As explained in part 1 of this blog, last week I was asked to give a presentation to a group of senior bank risk managers on the state of the art in “balance sheet optimization.” Optimization in banking is a lot like building a software program to beat any human at chess. It’s very easy to talk about, and it’s very hard to do. In this installment of our optimization series, we start with a general framework for optimization of the balance sheet on a fully integrated risk basis—interest rate risk, market risk, and credit risk in a common framework. We then look at how optimization is done in the funds management business. Finally we turn to the existing types of optimization that are already common in high quality risk management systems.
In part 1 of this blog, we described how a long list of macro-economic factors drives the value of assets that a financial institution might own. The value of these assets, in turn, determines the willingness of potential liability suppliers to lend money to the financial institution.
The diagram above shows how macro factors like oil prices, correlated corporate defaults, interest rates, commercial real estate prices, and home prices combine to influence asset values. When their impact is negative and asset values decline, liability holders run away as shown in these 2007 (Northern Rock) and 2008 (IndyMac) photos. This is true even with well-publicized government support of troubled institutions, like that provided by the Federal Deposit Insurance Corporation in the USA and, in the case of Northern Rock, by the Bank of England. Our optimization needs to be done in light of this risk transmission process on a multiperiod basis.
The next graphic shows in a simple way that the traditional “risk silos” in financial services no longer have a reason to exist from a systems or financial mathematics point of view. Indeed, corporate politics is probably the only reason that risk management has not been fully integrated at most institutions.
There are really only two dimensions in which the major silos of risk management differ. The first is the periodicity of the analysis. The general case is a multiperiod analysis where the length of the periods is designated by the analyst. The special case is a single period analysis. The other dimension in which risk silos differ is whether or not “insurance events,” like “default/no default” or “pay on an insurance policy/don’t pay” are turned “on.” In order to deal realistically with the risk framework outlined in the prior graphic, we need to be in the bottom right hand corner of this square. In this case, we are generating valuations, cash flows and financial accruals on a multiperiod default-adjusted basis.
If we can do that general case, it is easy to simplify by turning default “off.” This is traditional asset and liability management, which typically ignores default. This approach, unfortunately, was the primary risk measure of firms like IndyMac, Countrywide, Washington Mutual, FNMA, and many other firms that failed or were rescued in the 2007-2010 credit crisis. Traditional ALM is necessary but not sufficient to meet our optimization goals.
If we can do the lower right hand square and we simplify to one period, we get traditional credit-adjusted value at risk or a variation on the copula method that is widely blamed for erroneous valuations of collateralized debt obligations. Again, this calculation is necessary but not sufficient to meet the goals of our optimization.

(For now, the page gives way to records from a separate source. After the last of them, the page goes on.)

import Literature.NumberTheory.GaloisCohomology.Howard2004.FiniteSingularTameAdmissible
import Literature.NumberTheory.GaloisCohomology.Howard2004.DVRKolyvaginBound
import Literature.NumberTheory.GaloisCohomology.Howard2004.PiAdicRefinement
import HarnessLib

/-!
# Howard 2004, Prop. 1.1.7 / Def. 1.1.8: the inputs of the slot-unit comparison — `H¹_ur` is carried ONTO `H¹_ur`
# by the reductions and transitions, and `T^{(k)}/I_m` carries a unimodular pair (theorems only)

Topic `NumberTheory/GaloisCohomology/Howard2004` (sequel to `FiniteSingularEvaluation` (Prop. 1.1.7: `H¹_ur(K_v, N) ≅ N`
by evaluation at a Frobenius, `evalClass_bijective_unramified`), `FiniteSingularTame` (`evalClass_localH1Map`),
`FiniteSingularTameAdmissible` (`trivial_toLocal_of_mem_level_of_h0`) and `FiniteSingularSlotUnits[Transfer]Proofs`,
whose «Not here» this file supplies).  THEOREMS ONLY: no definition, no named fact, no instance, no notation, no `sorry`.

WHY (INPUTS row G87 = `Howard2004.thm161_dvrKolyvaginBound` = Howard Thm. 1.6.1; stub `stub_h161` of the μ-crux
stmt-BirchSwinnertonDyer-22642; cell `pub/bsd-print-x9`, seat `bsd-line-x10b-p1-w7` g8, brick (TAME-WLOG) «thm161 for
tame-pinned settings ⇒ thm161 as typed», bsd-line-x10b-p1 LEAD g12 (O3)).  The comparison of two admissible
finite–singular slots (`LevelData.exists_unit_fs_eq_sqSMul_of_natural`: `fs₂ = u · fs` at one pair `(m, λ)`) and
its transfers in `n` and `k` (`fs_eq_sqSMul_transfer`, `DVRSetting.fs_eq_sqSMul_transfer_red`) take as hypotheses
(1) a unimodular pair on `T/I_mT` over `R/I_m` and `T/I_mT` being `I_m`-torsion, (2) the surjectivity ON THE FINITE
(= unramified) CLASSES of `H¹(K_λ, g)` for the transition `g : T/I_mT ↠ T/I_nT` and of the reduction `rqLocH1`.
This file proves them on a `DVRSetting` with H.0–H.5:

* §1 (generic, any finite modules with trivial local action) **`exists_mem_unramified_localH1Map_eq`** /
  `exists_mem_unramified_cohomologyMap_toLocal_eq` — a SURJECTIVE locally equivariant `g : N ↠ N'` is onto on
  `H¹_ur(K_v, ·)` (evaluation at an arithmetic Frobenius is a bijection `H¹_ur ≅ N` natural in `g`);
* §2 `DVRSetting.rq_surjective`, **`exists_mem_unramified_rqLocH1_eq`** (the `hsurj` of `fs_eq_sqSMul_transfer_red`),
  `transition_surjective`, **`exists_mem_unramified_transition_eq`** (the `hsurj` of `fs_eq_sqSMul_transfer` along
  `T^{(k)}/I_m ↠ T^{(k)}/I_n`, `m ⊆ n`) — trivial local actions at `λ ∈ m ⊆ n ∈ 𝓝(𝓛)` by H.0;
* §3 `isTorsionBySet_levelQuotient` (`I_m` kills `T^{(k)}/I_m`), **`exists_unimodular_levelQuotient`** (`x₀`,
  `φ : T^{(k)}/I_m →ₗ[R_k] R_k/I_m`, `φ x₀ = 1`, from H.0 — the hypotheses `hI`, `x₀`, `φ`, `hφ` of
  `exists_unit_fs_eq_sqSMul_of_natural`).

HONEST FRAMING: functoriality bookkeeping; `thm161_dvrKolyvaginBound` is NOT proved; no summit statement is proved; the
Birch–Swinnerton-Dyer conjecture is not proved by any of this.
References: [Howard2004HeegnerKolyvagin] B. Howard, Compositio Math. 140 (2004), Prop. 1.1.7, Def. 1.1.8, Def. 1.1.3,
Def. 1.2.1–1.2.3, H.0, §1.6 (arXiv:1202.6340 p. 5 L93–99 and L115–138, p. 6 L63–75, p. 7 L1–12 and L57, p. 11 L45–50);
[SerreLocalFields1979] XIII §1.
-/

set_option autoImplicit false

noncomputable section

open Function NumberField IsDedekindDomain Field
open scoped NumberField ContRepresentation Classical TensorProduct

namespace Literature.NumberTheory.GaloisCohomology.Howard2004

open Literature.NumberTheory.GaloisRepresentations
open Literature.NumberTheory.GaloisRepresentations.DiscreteGaloisModule
open Literature.NumberTheory.GaloisRepresentations.IsNonarchimedeanLocalField

/-! ## §1 Generic: a surjective locally equivariant map of modules with trivial local action is onto on `H¹_ur` -/

section Generic

variable {K : Type} [Field K] [NumberField K]
  {N : Type} [AddCommGroup N] [TopologicalSpace N] [DiscreteTopology N]
  {N' : Type} [AddCommGroup N'] [TopologicalSpace N'] [DiscreteTopology N']

/-- **`H¹_ur(K_v, g)` is onto for a SURJECTIVE `g : N → N'` between finite modules with trivial local action**:
through the evaluation isomorphisms `H¹_ur(K_v, ·) ≅ ·` at an arithmetic Frobenius (Prop. 1.1.7, functorial in the
module) this is the surjectivity of `g`.
[cite: Howard2004HeegnerKolyvagin, Prop. 1.1.7 (arXiv:1202.6340 Prop. 2.1.7, p. 5 L129–138)] -/
theorem exists_mem_unramified_localH1Map_eq [Finite N] [Finite N'] (ρ : DiscreteGaloisModule K N)
    (ρ' : DiscreteGaloisModule K N') (v : HeightOneSpectrum (𝓞 K)) (g : N →+ N')
    (hg : ∀ (σ : absoluteGaloisGroup (v.adicCompletion K)) (x : N),
      g (GaloisRep.toLocal v ρ σ x) = GaloisRep.toLocal v ρ' σ (g x))
    (hsurj : Surjective g)
    (htriv : ∀ (σ : absoluteGaloisGroup (v.adicCompletion K)) (x : N), GaloisRep.toLocal v ρ σ x = x)
    (htriv' : ∀ (σ : absoluteGaloisGroup (v.adicCompletion K)) (x : N'), GaloisRep.toLocal v ρ' σ x = x) :
    ∀ c' ∈ unramifiedSubgroup (GaloisRep.toLocal v ρ') 1,
      ∃ c ∈ unramifiedSubgroup (GaloisRep.toLocal v ρ) 1, localH1Map ρ ρ' v g hg c = c' := by
  intro c' hc'
  obtain ⟨φ, hφ⟩ := exists_isAbsArithFrob_holds (F := v.adicCompletion K)
  have hφ1 : IsFrobPow φ 1 := IsAbsArithFrob.isFrobPow_holds hφ
  obtain ⟨t, ht⟩ := hsurj (evalClass (GaloisRep.toLocal v ρ') htriv' φ c')
  obtain ⟨c, hc, hct⟩ := exists_mem_unramified_evalClass_eq (GaloisRep.toLocal v ρ) htriv hφ1 t
  refine ⟨c, hc, ?_⟩
  have hmem : localH1Map ρ ρ' v g hg c ∈ unramifiedSubgroup (GaloisRep.toLocal v ρ') 1 :=
    localH1Map_mem_unramifiedSubgroup ρ ρ' v g hg hc
  have key := (evalClass_bijective_unramified (GaloisRep.toLocal v ρ') htriv' hφ1).1
    (a₁ := ⟨_, hmem⟩) (a₂ := ⟨c', hc'⟩) (by
      change evalClass (GaloisRep.toLocal v ρ') htriv' φ (localH1Map ρ ρ' v g hg c) =
        evalClass (GaloisRep.toLocal v ρ') htriv' φ c'
      rw [evalClass_localH1Map ρ ρ' v g hg htriv htriv', hct, ht])
  exact congrArg Subtype.val key

/-- The same for `ContinuousRep.cohomologyMap` of the local modules (the currency of `rqLocH1`).
[cite: Howard2004HeegnerKolyvagin, Prop. 1.1.7 (arXiv p. 5 L129–138)] -/
theorem exists_mem_unramified_cohomologyMap_toLocal_eq [Finite N] [Finite N'] (ρ : DiscreteGaloisModule K N)
    (ρ' : DiscreteGaloisModule K N') (v : HeightOneSpectrum (𝓞 K)) (g : N →+ N')
    (hg : ∀ (σ : absoluteGaloisGroup (v.adicCompletion K)) (x : N),
      g (GaloisRep.toLocal v ρ σ x) = GaloisRep.toLocal v ρ' σ (g x))
    (hsurj : Surjective g)
    (htriv : ∀ (σ : absoluteGaloisGroup (v.adicCompletion K)) (x : N), GaloisRep.toLocal v ρ σ x = x)
    (htriv' : ∀ (σ : absoluteGaloisGroup (v.adicCompletion K)) (x : N'), GaloisRep.toLocal v ρ' σ x = x) :
    ∀ c' ∈ unramifiedSubgroup (GaloisRep.toLocal v ρ') 1,
      ∃ c ∈ unramifiedSubgroup (GaloisRep.toLocal v ρ) 1,
        ContinuousRep.cohomologyMap (GaloisRep.toLocal v ρ) (GaloisRep.toLocal v ρ') g
          continuous_of_discreteTopology hg 1 c = c' :=
  exists_mem_unramified_localH1Map_eq ρ ρ' v g hg hsurj htriv htriv'

end Generic

/-! ## §2 On a `DVRSetting`: the level reductions and the `Quot`-transitions are onto on the finite classes -/

namespace DVRSetting

variable {p : ℕ} [Fact p.Prime] {K : Type} [Field K] [NumberField K]
  {R : Type} [CommRing R] [IsDomain R] [IsDiscreteValuationRing R] [Algebra ℤ_[p] R]
  {N : ℕ → Type} [∀ k, AddCommGroup (N k)] [∀ k, TopologicalSpace (N k)]
  [∀ k, DiscreteTopology (N k)] [∀ k, Module R (N k)]
  {Rk : ℕ → Type} [∀ k, CommRing (Rk k)] [∀ k, IsLocalRing (Rk k)] [∀ k, TopologicalSpace (Rk k)]
  [∀ k, DiscreteTopology (Rk k)] [∀ k, Algebra ℤ_[p] (Rk k)] [∀ k, Algebra R (Rk k)]
  [∀ k, Module (Rk k) (N k)] [∀ k, IsScalarTower R (Rk k) (N k)]
  {Nbar : Type} [AddCommGroup Nbar] [TopologicalSpace Nbar] [DiscreteTopology Nbar]
  [∀ k, Module (Rk k) Nbar]
  {Nq : ℕ → Finset (HeightOneSpectrum (𝓞 K)) → Type} [∀ k n, AddCommGroup (Nq k n)]
  [∀ k n, TopologicalSpace (Nq k n)] [∀ k n, DiscreteTopology (Nq k n)]
  [∀ k n, Module (Rk k) (Nq k n)] [∀ k n, Module R (Nq k n)]
  [∀ k n, IsScalarTower R (Rk k) (Nq k n)]

/-- The reductions `T^{(k+1)}/I_n → T^{(k)}/I_n` are onto (`rq ∘ π = π ∘ red` with `π`, `red` onto).
[cite: Howard2004HeegnerKolyvagin, §1.6 (arXiv p. 11, L45–50)] -/
theorem rq_surjective (S : DVRSetting p K R N Rk Nbar Nq) (k : ℕ) (n : Finset (HeightOneSpectrum (𝓞 K))) :
    Surjective (S.rq k n) := by
  intro y
  obtain ⟨x, rfl⟩ := ((S.LD k).isQuotientBy n).surjective y
  obtain ⟨x', rfl⟩ := S.T.red_surjective k x
  exact ⟨(S.LD (k + 1)).π n x', S.rq_comp k n x'⟩

/-- **`rqLocH1 k n λ` is onto on the finite classes** at `λ ∈ n ∈ 𝓝(𝓛)` (trivial local action on both levels by
H.0). [cite: Howard2004HeegnerKolyvagin, Prop. 1.1.7 and §1.6 (arXiv p. 5 L129–138, p. 11 L45–50)] -/
theorem exists_mem_unramified_rqLocH1_eq [∀ k n, Finite (Nq k n)] (S : DVRSetting p K R N Rk Nbar Nq)
    (hy : S.SatisfiesH) (k : ℕ) {n : Finset (HeightOneSpectrum (𝓞 K))} {v : HeightOneSpectrum (𝓞 K)}
    (hn : n ∈ (S.t k).levelSet) (hn' : n ∈ (S.t (k + 1)).levelSet) (hv : v ∈ n) :
    ∀ c' ∈ unramifiedSubgroup (GaloisRep.toLocal v ((S.LD k).ρq n)) 1,
      ∃ c ∈ unramifiedSubgroup (GaloisRep.toLocal v ((S.LD (k + 1)).ρq n)) 1, S.rqLocH1 k n v c = c' :=
  exists_mem_unramified_cohomologyMap_toLocal_eq ((S.LD (k + 1)).ρq n) ((S.LD k).ρq n) v
    (S.rq k n).toAddMonoidHom (fun _ y => S.rq_equivariant k n _ y) (S.rq_surjective k n)
    (trivial_toLocal_of_mem_level_of_h0 (hy.h0 (k + 1)) (S.LD (k + 1)) hn' hv)
    (trivial_toLocal_of_mem_level_of_h0 (hy.h0 k) (S.LD k) hn hv)

/-- The `Quot`-transition `T^{(k)}/I_m → T^{(k)}/I_n` (`m ⊆ n`) between the presentations of one level is onto.
[cite: Howard2004HeegnerKolyvagin, Def. 1.1.3 and Def. 1.2.1 (arXiv p. 5 L93–99, p. 6 L73–75)] -/
theorem transition_surjective (S : DVRSetting p K R N Rk Nbar Nq) (k : ℕ)
    {m n : Finset (HeightOneSpectrum (𝓞 K))} (hmn : m ⊆ n) :
    Surjective (((S.LD k).isQuotientBy m).transition ((S.LD k).isQuotientBy n)
      (levelIdeal_mono (S.T.ρ k) hmn)) := by
  intro y
  obtain ⟨x, rfl⟩ := ((S.LD k).isQuotientBy n).surjective y
  exact ⟨(S.LD k).π m x, IsQuotientBy.transition_apply _ _ _ x⟩

/-- **`H¹(K_λ, T^{(k)}/I_m → T^{(k)}/I_n)` is onto on the finite classes** for `λ ∈ m ⊆ n ∈ 𝓝(𝓛)`.
[cite: Howard2004HeegnerKolyvagin, Prop. 1.1.7 and Def. 1.1.3 (arXiv p. 5 L93–99 and L129–138)] -/
theorem exists_mem_unramified_transition_eq [∀ k n, Finite (Nq k n)] (S : DVRSetting p K R N Rk Nbar Nq)
    (hy : S.SatisfiesH) (k : ℕ) {m n : Finset (HeightOneSpectrum (𝓞 K))} {v : HeightOneSpectrum (𝓞 K)}
    (hmn : m ⊆ n) (hm : m ∈ (S.t k).levelSet) (hn : n ∈ (S.t k).levelSet) (hv : v ∈ m) :
    ∀ c' ∈ unramifiedSubgroup (GaloisRep.toLocal v ((S.LD k).ρq n)) 1,
      ∃ c ∈ unramifiedSubgroup (GaloisRep.toLocal v ((S.LD k).ρq m)) 1,
        localH1Map ((S.LD k).ρq m) ((S.LD k).ρq n) v
          (((S.LD k).isQuotientBy m).transition ((S.LD k).isQuotientBy n)
            (levelIdeal_mono (S.T.ρ k) hmn)).toAddMonoidHom
          (fun _ x => ((S.LD k).isQuotientBy m).transition_equivariant ((S.LD k).isQuotientBy n)
            (levelIdeal_mono (S.T.ρ k) hmn) _ x) c = c' :=
  exists_mem_unramified_localH1Map_eq ((S.LD k).ρq m) ((S.LD k).ρq n) v _
    (fun _ x => ((S.LD k).isQuotientBy m).transition_equivariant ((S.LD k).isQuotientBy n)
      (levelIdeal_mono (S.T.ρ k) hmn) _ x) (S.transition_surjective k hmn)
    (trivial_toLocal_of_mem_level_of_h0 (hy.h0 k) (S.LD k) hm hv)
    (trivial_toLocal_of_mem_level_of_h0 (hy.h0 k) (S.LD k) hn (hmn hv))


/-! ## §3 `T^{(k)}/I_m` is `I_m`-torsion and carries a unimodular pair over `R_k/I_m` (H.0) -/

/-- `T^{(k)}/I_m T^{(k)}` (the presentation `Nq k m`) is killed by `I_m` (`ker π = I_m·T^{(k)}`, `π` onto).
[cite: Howard2004HeegnerKolyvagin, Def. 1.1.3 and Def. 1.2.3 (arXiv p. 5 L93–99, p. 7 L1–6)] -/
theorem isTorsionBySet_levelQuotient (S : DVRSetting p K R N Rk Nbar Nq) (k : ℕ)
    (m : Finset (HeightOneSpectrum (𝓞 K))) :
    Module.IsTorsionBySet (Rk k) (Nq k m) (levelIdeal (R := Rk k) (S.T.ρ k) m : Set (Rk k)) := by
  rintro y ⟨a, ha⟩
  obtain ⟨x, rfl⟩ := ((S.LD k).isQuotientBy m).surjective y
  change a • (S.LD k).π m x = 0
  rw [← LinearMap.map_smul, ← LinearMap.mem_ker, ((S.LD k).isQuotientBy m).ker_eq]
  exact Submodule.smul_mem_smul ha Submodule.mem_top

/-- **A unimodular pair on `T^{(k)}/I_m` over `R_k/I_m`** from H.0 (`T^{(k)}` free of rank two over `R_k`): the image
`x₀` of a basis vector and the corresponding coordinate read modulo `I_m`, descended to the quotient (`φ x₀ = 1`).
[cite: Howard2004HeegnerKolyvagin, H.0 and Def. 1.1.3 (arXiv p. 7 L57, p. 5 L93–99)] -/
theorem exists_unimodular_levelQuotient (S : DVRSetting p K R N Rk Nbar Nq) (hy : S.SatisfiesH) (k : ℕ)
    (m : Finset (HeightOneSpectrum (𝓞 K))) :
    ∃ (x₀ : Nq k m) (φ : Nq k m →ₗ[Rk k] Rk k ⧸ levelIdeal (R := Rk k) (S.T.ρ k) m), φ x₀ = 1 := by
  obtain ⟨hfree, hrank⟩ := hy.h0 k
  haveI : Nontrivial (N k) := Module.nontrivial_of_finrank_eq_succ (R := Rk k) hrank
  let b := Module.Free.chooseBasis (Rk k) (N k)
  obtain ⟨i₀⟩ := b.index_nonempty
  let ψ : N k →ₗ[Rk k] Rk k ⧸ levelIdeal (R := Rk k) (S.T.ρ k) m :=
    (Ideal.Quotient.mkₐ (Rk k) (levelIdeal (R := Rk k) (S.T.ρ k) m)).toLinearMap.comp (b.coord i₀)
  have hker : LinearMap.ker ((S.LD k).π m) ≤ LinearMap.ker ψ := by
    rw [((S.LD k).isQuotientBy m).ker_eq]
    refine Submodule.smul_le.mpr fun a ha x _ => ?_
    rw [LinearMap.mem_ker, LinearMap.map_smul]
    change Ideal.Quotient.mk _ (a • b.coord i₀ x) = 0
    rw [smul_eq_mul, Ideal.Quotient.eq_zero_iff_mem]
    exact Ideal.mul_mem_right _ _ ha
  refine ⟨(S.LD k).π m (b i₀), descend ((S.LD k).π m) ((S.LD k).isQuotientBy m).surjective ψ hker, ?_⟩
  rw [descend_apply]
  change Ideal.Quotient.mk _ (b.coord i₀ (b i₀)) = 1
  rw [Module.Basis.coord_apply, b.repr_self, Finsupp.single_eq_same, map_one]

end DVRSetting

end Literature.NumberTheory.GaloisCohomology.Howard2004

end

Finally, if we simplify in both dimensions, we turn default off and go to single period analysis. This is the traditional approach to market risk. Given the simplicity of the framework, it is no surprise that firms whose primary risk measures are founded on this calculation cannot possibly be measuring risk accurately. Obviously, Bear Stearns, Lehman Brothers and Merrill Lynch were all using VAR measures in risk management but the firms either failed or were rescued. Again, the calculation is necessary but not sufficient for a sophisticated optimization.
We can briefly summarize the features we want in our optimization framework:
- Many random macro factors drive risk, not just interest rates
- Asset value declines lead to deposit run-off
- Multiperiod analysis
- Both market value and financial accounting based simulation is done
- Insurance “events” like defaults are turned “on”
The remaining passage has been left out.